What Does Love Cost Us?
A Holy Thursday Reflection for Iconic Marriages
Holy Thursday is the quiet hinge of Holy Week, the night where everything sacred and everything human collided at one table. Before the cross, before the tomb, before the miracle of Sunday, there was a meal. A simple meal. A final meal. A table where love and betrayal sat side by side.
And if we’re honest, marriage often feels like that table a place where love, disappointment, sacrifice, and forgiveness all sit together, asking us who we will choose to be.
You’ve heard the question about “What do you bring to the table?”, but this meal, this table will go down as the most historical in all of history!
Tonight, the Church remembers the Last Supper.
But it also remembers Judas.
Not just what he did but what he didn’t do.
And that’s where the lesson for marriages lives.
The Mistake Judas Made Wasn’t the Betrayal. It Was the Distance Afterward
People often reduce Judas to “the one who snitched on Jesus.”
But that’s not the heart of the story.
Peter denied Jesus too three times.
The other disciples ran.
Fear made cowards of all of them.
But Peter came back.
Judas didn’t.
The tragedy of Judas is not the betrayal.
It’s that he didn’t return to the One who could have restored him.
He didn’t come back to the table.
He didn’t come back to the relationship.
He didn’t come back to the love that was still available to him.
He isolated himself in shame instead of returning for reconciliation.
And marriages fall apart the same way not because of the mistake, but because of the distance that follows it.
🌑 A Little‑Known Detail: Jesus Was Still Calling Judas “Friend”
Even in the moment of betrayal, Jesus said:
“Friend, do what you came for.”
He didn’t call him enemy.
He didn’t call him traitor.
He didn’t call him failure.
He called him friend.
Meaning:
The door to restoration was still open.
The relationship was still redeemable.
The love was still extended.
Judas didn’t lose Jesus’ love instead; he lost his way back to it.

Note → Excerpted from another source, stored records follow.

import Mathlib
import HarnessLib
import Literature.Analysis.FluidPDE.SuitableWeak
import Literature.Analysis.FluidPDE.SelfSimilar
import Literature.Analysis.FluidPDE.LocalTypeI
import Literature.Analysis.FluidPDE.ESSLocalHolderNoConcentration
import Summits.NavierStokesRegularity.NavierStokesRegularity.Theorems.RellichScarNoMildScar

/-!
# The far-field vorticity vanishes in a cone (line calm-cone-carleman, crux ApexLocalisation stmt-NavierStokesRegularity-11719, stub `stub_coneFarFieldCurl`)

Step S2c (cone widening) of the line `calm-cone-carleman`: the landed half-space statement
`stub_halfspaceFarFieldCurl` (Escauriaza–Seregin–Šverák 2003, §3, (3.31)–(3.32): "`ω = 0`
beyond the ball by backward uniqueness") with the translated open half-space
`x₀ + {y | 0 < ⟪y, e⟫}` replaced by the translated open cone `x₀ + Γ`, `Γ = {y | κ‖y‖ < ⟪y, e⟫}`
(`‖e‖ = 1`, `κ ∈ ℝ` arbitrary), and with the half-space backward uniqueness theorem (ESS
Thm. 5.1) replaced by the HYPOTHESIS that `Γ` has the backward uniqueness property in the class
`C¹ ∩ {∂ₓv ∈ C¹}` for fields bounded by `1` on `]0, 1[ × Γ` (for cones of opening angle larger
than some `θ₀ < π/2`, i.e. some `κ < 0`, this is Li–Šverák 2012, Thm. 1.1).
Setting: `S ⊆ ℝ³` is open and contains `x₀ + Γ`; `U` is the smooth-in-space representative of a
field `w` on `]-1, 0[ × S` — a distributional solution `(U, π)` of the Navier–Stokes system there
with `C⁴` slices, jointly continuous spatial derivatives `D_xⁿU`, `n ≤ 4`, and `‖D_xⁿU‖ ≤ K`,
`n ≤ 3` — and the slices of `w` tend weakly to zero at the top time.  Conclusion:
`curl U(t, ·) = 0` at every point of `]-1, 0[ × (x₀ + Γ)`.

Proof (verbatim the half-space one with `H := Γ`): the vorticity `ω = curl U` is of the class
`C¹ ∩ {∂ₓω ∈ C¹}` (`vorticity_c12_of_isDistributionalNSSolutionOn`), satisfies
`|∂ₜω - Δω| ≤ 2K(|ω| + |∇ω|)` (`vorticity_carleman_inequality`), is bounded together with `∂ₜω`
(`vorticity_pointwise_bounds`), and tends to zero at the top uniformly near every point of `S`
(`exists_uniform_small_near_top`); the time-reversed, normalised, translated field
`u(s, y) = c₀ ω(-s, x₀ + y)` extended by `0` at `s = 0` satisfies every hypothesis of the assumed
backward uniqueness property of `]0, 1[ × Γ`, hence vanishes there, i.e. `ω = 0` on
`]-1, 0[ × (x₀ + Γ)`.  (Nonnegativity of `K` is read off at the target point itself, so no
nonemptiness of `Γ` is needed.)

* `stub_coneFarFieldCurl` — the statement S2c.

References: L. Escauriaza, G. Seregin, V. Šverák, *`L_{3,∞}`-solutions of Navier–Stokes
equations and backward uniqueness*, Russ. Math. Surveys 58 (2003) 211–250, §3 (3.31)–(3.32)
[EscauriazaSereginSverak2003]; L. Li, V. Šverák, *Backward uniqueness for the heat equation in
cones*, Comm. PDE 37 (2012) 1414–1429, Thm. 1.1 (arXiv:1011.2796) [LiSverak2012].
-/

noncomputable section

And that’s the cost of love in marriage:
the courage to come back to the table after we’ve hurt each other.
The Cost of Love: What Holy Thursday Teaches Us About Marriage
Love costs something.
Not abuse.
Not harm.
Not tolerating mistreatment.
But real love costs:
emotional labor
patience
humility
repair
returning
choosing each other again
Modern relationships often confuse sacrifice with self‑destruction.
They think forgiveness means tolerating harm.
They think patience means silencing your needs.
They think love means losing yourself.
But that’s not the Gospel.
That’s not covenant.
That’s not Iconic Marriages.
The cost of love is your ego.
The cost of love is your pride.
The cost of love is your unwillingness to repair.
Jesus didn’t model harmful sacrifice.
He modeled holy sacrifice, which is the kind that restores, not destroys.
This Week, We’re Sowing in Faith
As we continue caring for my mom things like the appointments, the medications, the travel, the daily needs, we are sowing into her healing, her dignity, and her comfort.
And we’re inviting our community to sow with us. Not out of pressure. Not out of guilt. But out of the same truth Jesus taught:
What you sow in love, God multiplies. What you sow in faith, God honors. What you sow in compassion, God returns in abundance.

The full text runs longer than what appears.